Prove convexity of $f(x_1,x_2,x_3)=\frac{x_1^2+x_1+1}{x_2+x_3}$ over $\{(x_1,x_2,x_3) : x_2,x_3\gt0\}$

Question

Prove convexity of $$f(x_1,x_2,x_3)=\frac{x_1^2+x_1+1}{x_2+x_3}$$ over $\{(x_1,x_2,x_3) : x_2,x_3\gt0\}$

I am looking for an easy (or relatively easy) way to show $f$ is convex. I tried to split the function into: $$\frac{x_1^2}{x_2+x_3}+\frac{1}{x_2+x_3}+\frac{x_1}{x_2+x_3}$$ The first and the second functions are convex:

• The first is convex because it's quadratic-over-linear which is convex;
• The second is convex because it's linear change of variables of $\frac{1}{x}$ which is convex over $x>0$.

I stuck proving the third one. I found it's Hessian matrix. Let $g(x)=\frac{x_1}{x_2+x_3}$.

$$\nabla ^2g(x)= \begin{bmatrix} 0 & \frac{-1}{(x_2+x_3)^2} & \frac{-1}{(x_2+x_3)^2} \\ \frac{-1}{(x_2+x_3)^2} & \frac{2x_1}{(x_2+x_3)^3} & \frac{2x_1}{(x_2+x_3)^3} \\ \frac{-1}{(x_2+x_3)^2} & \frac{2x_1}{(x_2+x_3)^3} & \frac{2x_1}{(x_2+x_3)^3} \end{bmatrix} $$

It suffices to show $\nabla g(x)\succeq0$, but I failed to do so. Last hope is calculating eigenvalues, but it seems too difficult. By the way, I can't use level-sets. Maybe there's an eaier way to show its convexity.

Please advise.

Thank you.

Answer 1

$g$ is not convex, as $(2,2)$-entry of $\nabla^2 g(x)$ is negative when $x_1$ is negative.

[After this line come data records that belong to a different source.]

/-- On the pure locus `Q₄·(v₂ − v₁) = 12·(K₀(2) − K₀(1))` (the chord slope of `g ↦ K₀(g)` is `Q₄/12`). -/
theorem Q4_mul_eq_K0_sub₁₂ (u₁ u₂ u₃ u₄ u₅ v₁ v₂ v₃ : ℝ)
    (hC : u₁ + u₂ + u₃ + u₄ + u₅ = v₁ + v₂ + v₃)
    (hP4 : (u₁ ^ 3 + u₂ ^ 3 + u₃ ^ 3 + u₄ ^ 3 + u₅ ^ 3) - (v₁ ^ 3 + v₂ ^ 3 + v₃ ^ 3) = 0) :
    (3 * ((u₁ ^ 4 + u₂ ^ 4 + u₃ ^ 4 + u₄ ^ 4 + u₅ ^ 4) - (v₁ ^ 4 + v₂ ^ 4 + v₃ ^ 4)) - (3 / 2) * ((u₁ ^ 2 + u₂ ^ 2 + u₃ ^ 2 + u₄ ^ 2 + u₅ ^ 2) - (v₁ ^ 2 + v₂ ^ 2 + v₃ ^ 2)) ^ 2) * (v₂ - v₁)
      = 12 * (((u₁ - v₂) * (u₂ - v₂) * (u₃ - v₂) * (u₄ - v₂) * (u₅ - v₂)) - ((u₁ - v₁) * (u₂ - v₁) * (u₃ - v₁) * (u₄ - v₁) * (u₅ - v₁))) := by
  have hs := Q4_eq_slope u₁ u₂ u₃ u₄ u₅ v₁ v₂ v₃ hC
  have hg := K0_eq_line₁ u₁ u₂ u₃ u₄ u₅ v₁ v₂ v₃ hC hP4
  have hh := K0_eq_line₂ u₁ u₂ u₃ u₄ u₅ v₁ v₂ v₃ hC hP4
  rw [hg, hh, hs, hP4]
  ring

/-- On the pure locus `Q₄·(v₃ − v₂) = 12·(K₀(3) − K₀(2))` (the chord slope of `g ↦ K₀(g)` is `Q₄/12`). -/
theorem Q4_mul_eq_K0_sub₂₃ (u₁ u₂ u₃ u₄ u₅ v₁ v₂ v₃ : ℝ)
    (hC : u₁ + u₂ + u₃ + u₄ + u₅ = v₁ + v₂ + v₃)
    (hP4 : (u₁ ^ 3 + u₂ ^ 3 + u₃ ^ 3 + u₄ ^ 3 + u₅ ^ 3) - (v₁ ^ 3 + v₂ ^ 3 + v₃ ^ 3) = 0) :
    (3 * ((u₁ ^ 4 + u₂ ^ 4 + u₃ ^ 4 + u₄ ^ 4 + u₅ ^ 4) - (v₁ ^ 4 + v₂ ^ 4 + v₃ ^ 4)) - (3 / 2) * ((u₁ ^ 2 + u₂ ^ 2 + u₃ ^ 2 + u₄ ^ 2 + u₅ ^ 2) - (v₁ ^ 2 + v₂ ^ 2 + v₃ ^ 2)) ^ 2) * (v₃ - v₂)
      = 12 * (((u₁ - v₃) * (u₂ - v₃) * (u₃ - v₃) * (u₄ - v₃) * (u₅ - v₃)) - ((u₁ - v₂) * (u₂ - v₂) * (u₃ - v₂) * (u₄ - v₂) * (u₅ - v₂))) := by
  have hs := Q4_eq_slope u₁ u₂ u₃ u₄ u₅ v₁ v₂ v₃ hC
  have hg := K0_eq_line₂ u₁ u₂ u₃ u₄ u₅ v₁ v₂ v₃ hC hP4
  have hh := K0_eq_line₃ u₁ u₂ u₃ u₄ u₅ v₁ v₂ v₃ hC hP4
  rw [hg, hh, hs, hP4]
  ring

/-- On the pure locus `Q₄·(v₃ − v₁) = 12·(K₀(3) − K₀(1))` (the chord slope of `g ↦ K₀(g)` is `Q₄/12`). -/
theorem Q4_mul_eq_K0_sub₁₃ (u₁ u₂ u₃ u₄ u₅ v₁ v₂ v₃ : ℝ)
    (hC : u₁ + u₂ + u₃ + u₄ + u₅ = v₁ + v₂ + v₃)
    (hP4 : (u₁ ^ 3 + u₂ ^ 3 + u₃ ^ 3 + u₄ ^ 3 + u₅ ^ 3) - (v₁ ^ 3 + v₂ ^ 3 + v₃ ^ 3) = 0) :
    (3 * ((u₁ ^ 4 + u₂ ^ 4 + u₃ ^ 4 + u₄ ^ 4 + u₅ ^ 4) - (v₁ ^ 4 + v₂ ^ 4 + v₃ ^ 4)) - (3 / 2) * ((u₁ ^ 2 + u₂ ^ 2 + u₃ ^ 2 + u₄ ^ 2 + u₅ ^ 2) - (v₁ ^ 2 + v₂ ^ 2 + v₃ ^ 2)) ^ 2) * (v₃ - v₁)
      = 12 * (((u₁ - v₃) * (u₂ - v₃) * (u₃ - v₃) * (u₄ - v₃) * (u₅ - v₃)) - ((u₁ - v₁) * (u₂ - v₁) * (u₃ - v₁) * (u₄ - v₁) * (u₅ - v₁))) := by
  have hs := Q4_eq_slope u₁ u₂ u₃ u₄ u₅ v₁ v₂ v₃ hC
  have hg := K0_eq_line₁ u₁ u₂ u₃ u₄ u₅ v₁ v₂ v₃ hC hP4
  have hh := K0_eq_line₃ u₁ u₂ u₃ u₄ u₅ v₁ v₂ v₃ hC hP4
  rw [hg, hh, hs, hP4]
  ring

/-- If `v₁ < v₂` and `K₀(1) < 0 < K₀(2)` then `Q₄ > 0` (pure locus). -/
theorem Q4_pos_of_K0_lt₁₂ (u₁ u₂ u₃ u₄ u₅ v₁ v₂ v₃ : ℝ)
    (hC : u₁ + u₂ + u₃ + u₄ + u₅ = v₁ + v₂ + v₃)
    (hP4 : (u₁ ^ 3 + u₂ ^ 3 + u₃ ^ 3 + u₄ ^ 3 + u₅ ^ 3) - (v₁ ^ 3 + v₂ ^ 3 + v₃ ^ 3) = 0)
    (hv : v₁ < v₂) (hKg : (u₁ - v₁) * (u₂ - v₁) * (u₃ - v₁) * (u₄ - v₁) * (u₅ - v₁) < 0) (hKh : 0 < (u₁ - v₂) * (u₂ - v₂) * (u₃ - v₂) * (u₄ - v₂) * (u₅ - v₂)) :
    0 < 3 * ((u₁ ^ 4 + u₂ ^ 4 + u₃ ^ 4 + u₄ ^ 4 + u₅ ^ 4) - (v₁ ^ 4 + v₂ ^ 4 + v₃ ^ 4)) - (3 / 2) * ((u₁ ^ 2 + u₂ ^ 2 + u₃ ^ 2 + u₄ ^ 2 + u₅ ^ 2) - (v₁ ^ 2 + v₂ ^ 2 + v₃ ^ 2)) ^ 2 := by
  have e := Q4_mul_eq_K0_sub₁₂ u₁ u₂ u₃ u₄ u₅ v₁ v₂ v₃ hC hP4
  have hpos : 0 < (3 * ((u₁ ^ 4 + u₂ ^ 4 + u₃ ^ 4 + u₄ ^ 4 + u₅ ^ 4) - (v₁ ^ 4 + v₂ ^ 4 + v₃ ^ 4)) - (3 / 2) * ((u₁ ^ 2 + u₂ ^ 2 + u₃ ^ 2 + u₄ ^ 2 + u₅ ^ 2) - (v₁ ^ 2 + v₂ ^ 2 + v₃ ^ 2)) ^ 2) * (v₂ - v₁) := by rw [e]; linarith only [hKg, hKh]
  exact pos_of_pos_mul (v₂ - v₁) (3 * ((u₁ ^ 4 + u₂ ^ 4 + u₃ ^ 4 + u₄ ^ 4 + u₅ ^ 4) - (v₁ ^ 4 + v₂ ^ 4 + v₃ ^ 4)) - (3 / 2) * ((u₁ ^ 2 + u₂ ^ 2 + u₃ ^ 2 + u₄ ^ 2 + u₅ ^ 2) - (v₁ ^ 2 + v₂ ^ 2 + v₃ ^ 2)) ^ 2) (by linarith only [hv]) (by rw [mul_comm]; exact hpos)

/-- REAL CONJECTURE N (every `λ ≥ 0`) WHEN `K₀(1) < 0 < K₀(2)`, `v₁ < v₂`: then `Q₄ > 0` and pv2-g15's
`conjectureN_53_of_Q4_nonneg` applies. (Strict charge patterns of parity (1,0,0) / (1,1,0).) -/
theorem Glam_nonneg_of_K0_lt₁₂ (A₁ A₂ A₃ A₄ A₅ B₁ B₂ B₃ u₁ u₂ u₃ u₄ u₅ v₁ v₂ v₃ : ℝ)
    (hA : A₁ + A₂ + A₃ + A₄ + A₅ = B₁ + B₂ + B₃) (hC : u₁ + u₂ + u₃ + u₄ + u₅ = v₁ + v₂ + v₃)
    (hP1 : (A₁ ^ 2 * u₁ + A₂ ^ 2 * u₂ + A₃ ^ 2 * u₃ + A₄ ^ 2 * u₄ + A₅ ^ 2 * u₅) - (B₁ ^ 2 * v₁ + B₂ ^ 2 * v₂ + B₃ ^ 2 * v₃) = 0)
    (hP2 : (A₁ * u₁ ^ 2 + A₂ * u₂ ^ 2 + A₃ * u₃ ^ 2 + A₄ * u₄ ^ 2 + A₅ * u₅ ^ 2) - (B₁ * v₁ ^ 2 + B₂ * v₂ ^ 2 + B₃ * v₃ ^ 2) = 0)
    (hP4 : (u₁ ^ 3 + u₂ ^ 3 + u₃ ^ 3 + u₄ ^ 3 + u₅ ^ 3) - (v₁ ^ 3 + v₂ ^ 3 + v₃ ^ 3) = 0)
    (m₁₁ : |u₁ - v₁| ≤ A₁ - B₁) (m₂₁ : |u₂ - v₁| ≤ A₂ - B₁) (m₃₁ : |u₃ - v₁| ≤ A₃ - B₁) (m₄₁ : |u₄ - v₁| ≤ A₄ - B₁) (m₅₁ : |u₅ - v₁| ≤ A₅ - B₁)
    (m₁₂ : |u₁ - v₂| ≤ A₁ - B₂) (m₂₂ : |u₂ - v₂| ≤ A₂ - B₂) (m₃₂ : |u₃ - v₂| ≤ A₃ - B₂) (m₄₂ : |u₄ - v₂| ≤ A₄ - B₂) (m₅₂ : |u₅ - v₂| ≤ A₅ - B₂)
    (m₁₃ : |u₁ - v₃| ≤ A₁ - B₃) (m₂₃ : |u₂ - v₃| ≤ A₂ - B₃) (m₃₃ : |u₃ - v₃| ≤ A₃ - B₃) (m₄₃ : |u₄ - v₃| ≤ A₄ - B₃) (m₅₃ : |u₅ - v₃| ≤ A₅ - B₃)
    (hv : v₁ < v₂) (hKg : (u₁ - v₁) * (u₂ - v₁) * (u₃ - v₁) * (u₄ - v₁) * (u₅ - v₁) < 0) (hKh : 0 < (u₁ - v₂) * (u₂ - v₂) * (u₃ - v₂) * (u₄ - v₂) * (u₅ - v₂))
    (l : ℝ) (hl : 0 ≤ l) :
    0 ≤ (1 / 2) * ((A₁ ^ 2 + A₂ ^ 2 + A₃ ^ 2 + A₄ ^ 2 + A₅ ^ 2) - (B₁ ^ 2 + B₂ ^ 2 + B₃ ^ 2)) * ((u₁ ^ 2 + u₂ ^ 2 + u₃ ^ 2 + u₄ ^ 2 + u₅ ^ 2) - (v₁ ^ 2 + v₂ ^ 2 + v₃ ^ 2))
        + ((A₁ * u₁ + A₂ * u₂ + A₃ * u₃ + A₄ * u₄ + A₅ * u₅) - (B₁ * v₁ + B₂ * v₂ + B₃ * v₃)) ^ 2
        - 3 * ((A₁ ^ 2 * u₁ ^ 2 + A₂ ^ 2 * u₂ ^ 2 + A₃ ^ 2 * u₃ ^ 2 + A₄ ^ 2 * u₄ ^ 2 + A₅ ^ 2 * u₅ ^ 2) - (B₁ ^ 2 * v₁ ^ 2 + B₂ ^ 2 * v₂ ^ 2 + B₃ ^ 2 * v₃ ^ 2))
      + l * (3 * ((u₁ ^ 4 + u₂ ^ 4 + u₃ ^ 4 + u₄ ^ 4 + u₅ ^ 4) - (v₁ ^ 4 + v₂ ^ 4 + v₃ ^ 4)) - (3 / 2) * ((u₁ ^ 2 + u₂ ^ 2 + u₃ ^ 2 + u₄ ^ 2 + u₅ ^ 2) - (v₁ ^ 2 + v₂ ^ 2 + v₃ ^ 2)) ^ 2) :=
  conjectureN_53_of_Q4_nonneg A₁ A₂ A₃ A₄ A₅ B₁ B₂ B₃ u₁ u₂ u₃ u₄ u₅ v₁ v₂ v₃ hA hC hP1 hP2 m₁₁ m₂₁ m₃₁ m₄₁ m₅₁ m₁₂ m₂₂ m₃₂ m₄₂ m₅₂ m₁₃ m₂₃ m₃₃ m₄₃ m₅₃
    (le_of_lt (Q4_pos_of_K0_lt₁₂ u₁ u₂ u₃ u₄ u₅ v₁ v₂ v₃ hC hP4 hv hKg hKh)) l hl

/-- If `v₂ < v₃` and `K₀(2) < 0 < K₀(3)` then `Q₄ > 0` (pure locus). -/
theorem Q4_pos_of_K0_lt₂₃ (u₁ u₂ u₃ u₄ u₅ v₁ v₂ v₃ : ℝ)
    (hC : u₁ + u₂ + u₃ + u₄ + u₅ = v₁ + v₂ + v₃)
    (hP4 : (u₁ ^ 3 + u₂ ^ 3 + u₃ ^ 3 + u₄ ^ 3 + u₅ ^ 3) - (v₁ ^ 3 + v₂ ^ 3 + v₃ ^ 3) = 0)
    (hv : v₂ < v₃) (hKg : (u₁ - v₂) * (u₂ - v₂) * (u₃ - v₂) * (u₄ - v₂) * (u₅ - v₂) < 0) (hKh : 0 < (u₁ - v₃) * (u₂ - v₃) * (u₃ - v₃) * (u₄ - v₃) * (u₅ - v₃)) :
    0 < 3 * ((u₁ ^ 4 + u₂ ^ 4 + u₃ ^ 4 + u₄ ^ 4 + u₅ ^ 4) - (v₁ ^ 4 + v₂ ^ 4 + v₃ ^ 4)) - (3 / 2) * ((u₁ ^ 2 + u₂ ^ 2 + u₃ ^ 2 + u₄ ^ 2 + u₅ ^ 2) - (v₁ ^ 2 + v₂ ^ 2 + v₃ ^ 2)) ^ 2 := by
  have e := Q4_mul_eq_K0_sub₂₃ u₁ u₂ u₃ u₄ u₅ v₁ v₂ v₃ hC hP4
  have hpos : 0 < (3 * ((u₁ ^ 4 + u₂ ^ 4 + u₃ ^ 4 + u₄ ^ 4 + u₅ ^ 4) - (v₁ ^ 4 + v₂ ^ 4 + v₃ ^ 4)) - (3 / 2) * ((u₁ ^ 2 + u₂ ^ 2 + u₃ ^ 2 + u₄ ^ 2 + u₅ ^ 2) - (v₁ ^ 2 + v₂ ^ 2 + v₃ ^ 2)) ^ 2) * (v₃ - v₂) := by rw [e]; linarith only [hKg, hKh]
  exact pos_of_pos_mul (v₃ - v₂) (3 * ((u₁ ^ 4 + u₂ ^ 4 + u₃ ^ 4 + u₄ ^ 4 + u₅ ^ 4) - (v₁ ^ 4 + v₂ ^ 4 + v₃ ^ 4)) - (3 / 2) * ((u₁ ^ 2 + u₂ ^ 2 + u₃ ^ 2 + u₄ ^ 2 + u₅ ^ 2) - (v₁ ^ 2 + v₂ ^ 2 + v₃ ^ 2)) ^ 2) (by linarith only [hv]) (by rw [mul_comm]; exact hpos)

/-- REAL CONJECTURE N (every `λ ≥ 0`) WHEN `K₀(2) < 0 < K₀(3)`, `v₂ < v₃`: then `Q₄ > 0` and pv2-g15's
`conjectureN_53_of_Q4_nonneg` applies. (Strict charge patterns of parity (1,0,0) / (1,1,0).) -/
theorem Glam_nonneg_of_K0_lt₂₃ (A₁ A₂ A₃ A₄ A₅ B₁ B₂ B₃ u₁ u₂ u₃ u₄ u₅ v₁ v₂ v₃ : ℝ)
    (hA : A₁ + A₂ + A₃ + A₄ + A₅ = B₁ + B₂ + B₃) (hC : u₁ + u₂ + u₃ + u₄ + u₅ = v₁ + v₂ + v₃)
    (hP1 : (A₁ ^ 2 * u₁ + A₂ ^ 2 * u₂ + A₃ ^ 2 * u₃ + A₄ ^ 2 * u₄ + A₅ ^ 2 * u₅) - (B₁ ^ 2 * v₁ + B₂ ^ 2 * v₂ + B₃ ^ 2 * v₃) = 0)
    (hP2 : (A₁ * u₁ ^ 2 + A₂ * u₂ ^ 2 + A₃ * u₃ ^ 2 + A₄ * u₄ ^ 2 + A₅ * u₅ ^ 2) - (B₁ * v₁ ^ 2 + B₂ * v₂ ^ 2 + B₃ * v₃ ^ 2) = 0)
    (hP4 : (u₁ ^ 3 + u₂ ^ 3 + u₃ ^ 3 + u₄ ^ 3 + u₅ ^ 3) - (v₁ ^ 3 + v₂ ^ 3 + v₃ ^ 3) = 0)
    (m₁₁ : |u₁ - v₁| ≤ A₁ - B₁) (m₂₁ : |u₂ - v₁| ≤ A₂ - B₁) (m₃₁ : |u₃ - v₁| ≤ A₃ - B₁) (m₄₁ : |u₄ - v₁| ≤ A₄ - B₁) (m₅₁ : |u₅ - v₁| ≤ A₅ - B₁)
    (m₁₂ : |u₁ - v₂| ≤ A₁ - B₂) (m₂₂ : |u₂ - v₂| ≤ A₂ - B₂) (m₃₂ : |u₃ - v₂| ≤ A₃ - B₂) (m₄₂ : |u₄ - v₂| ≤ A₄ - B₂) (m₅₂ : |u₅ - v₂| ≤ A₅ - B₂)
    (m₁₃ : |u₁ - v₃| ≤ A₁ - B₃) (m₂₃ : |u₂ - v₃| ≤ A₂ - B₃) (m₃₃ : |u₃ - v₃| ≤ A₃ - B₃) (m₄₃ : |u₄ - v₃| ≤ A₄ - B₃) (m₅₃ : |u₅ - v₃| ≤ A₅ - B₃)
    (hv : v₂ < v₃) (hKg : (u₁ - v₂) * (u₂ - v₂) * (u₃ - v₂) * (u₄ - v₂) * (u₅ - v₂) < 0) (hKh : 0 < (u₁ - v₃) * (u₂ - v₃) * (u₃ - v₃) * (u₄ - v₃) * (u₅ - v₃))
    (l : ℝ) (hl : 0 ≤ l) :
    0 ≤ (1 / 2) * ((A₁ ^ 2 + A₂ ^ 2 + A₃ ^ 2 + A₄ ^ 2 + A₅ ^ 2) - (B₁ ^ 2 + B₂ ^ 2 + B₃ ^ 2)) * ((u₁ ^ 2 + u₂ ^ 2 + u₃ ^ 2 + u₄ ^ 2 + u₅ ^ 2) - (v₁ ^ 2 + v₂ ^ 2 + v₃ ^ 2))
        + ((A₁ * u₁ + A₂ * u₂ + A₃ * u₃ + A₄ * u₄ + A₅ * u₅) - (B₁ * v₁ + B₂ * v₂ + B₃ * v₃)) ^ 2
        - 3 * ((A₁ ^ 2 * u₁ ^ 2 + A₂ ^ 2 * u₂ ^ 2 + A₃ ^ 2 * u₃ ^ 2 + A₄ ^ 2 * u₄ ^ 2 + A₅ ^ 2 * u₅ ^ 2) - (B₁ ^ 2 * v₁ ^ 2 + B₂ ^ 2 * v₂ ^ 2 + B₃ ^ 2 * v₃ ^ 2))
      + l * (3 * ((u₁ ^ 4 + u₂ ^ 4 + u₃ ^ 4 + u₄ ^ 4 + u₅ ^ 4) - (v₁ ^ 4 + v₂ ^ 4 + v₃ ^ 4)) - (3 / 2) * ((u₁ ^ 2 + u₂ ^ 2 + u₃ ^ 2 + u₄ ^ 2 + u₅ ^ 2) - (v₁ ^ 2 + v₂ ^ 2 + v₃ ^ 2)) ^ 2) :=
  conjectureN_53_of_Q4_nonneg A₁ A₂ A₃ A₄ A₅ B₁ B₂ B₃ u₁ u₂ u₃ u₄ u₅ v₁ v₂ v₃ hA hC hP1 hP2 m₁₁ m₂₁ m₃₁ m₄₁ m₅₁ m₁₂ m₂₂ m₃₂ m₄₂ m₅₂ m₁₃ m₂₃ m₃₃ m₄₃ m₅₃
    (le_of_lt (Q4_pos_of_K0_lt₂₃ u₁ u₂ u₃ u₄ u₅ v₁ v₂ v₃ hC hP4 hv hKg hKh)) l hl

We have $\nabla f(x) = \begin{bmatrix} \frac{2x_1+1}{x_2+x_3} \\ - \frac{x_1^2+x_1+1}{(x_2+x_3)^2} \\ - \frac{x_1^2+x_1+1}{(x_2+x_3)^2}\end{bmatrix}$.

$$\nabla^2 f(x) = \begin{bmatrix} \frac{2}{x_2+x_3} & - \frac{2x_1+1}{(x_2+x_3)^2} & - \frac{2x_1+1}{(x_2+x_3)^2} \\ - \frac{2x_1+1}{(x_2+x_3)^2} & \frac{2(x_1^2+x_1+1)}{(x_2+x_3)^3} & \frac{2(x_1^2+x_1+1)}{(x_2+x_3)^3}\\ - \frac{2x_1+1}{(x_2+x_3)^2} & \frac{2(x_1^2+x_1+1)}{(x_2+x_3)^3} & \frac{2(x_1^2+x_1+1)}{(x_2+x_3)^3}\end{bmatrix}$$

One possible way to check positive semidefiniteness is by examine the determinant of each principal minor is nonnegative.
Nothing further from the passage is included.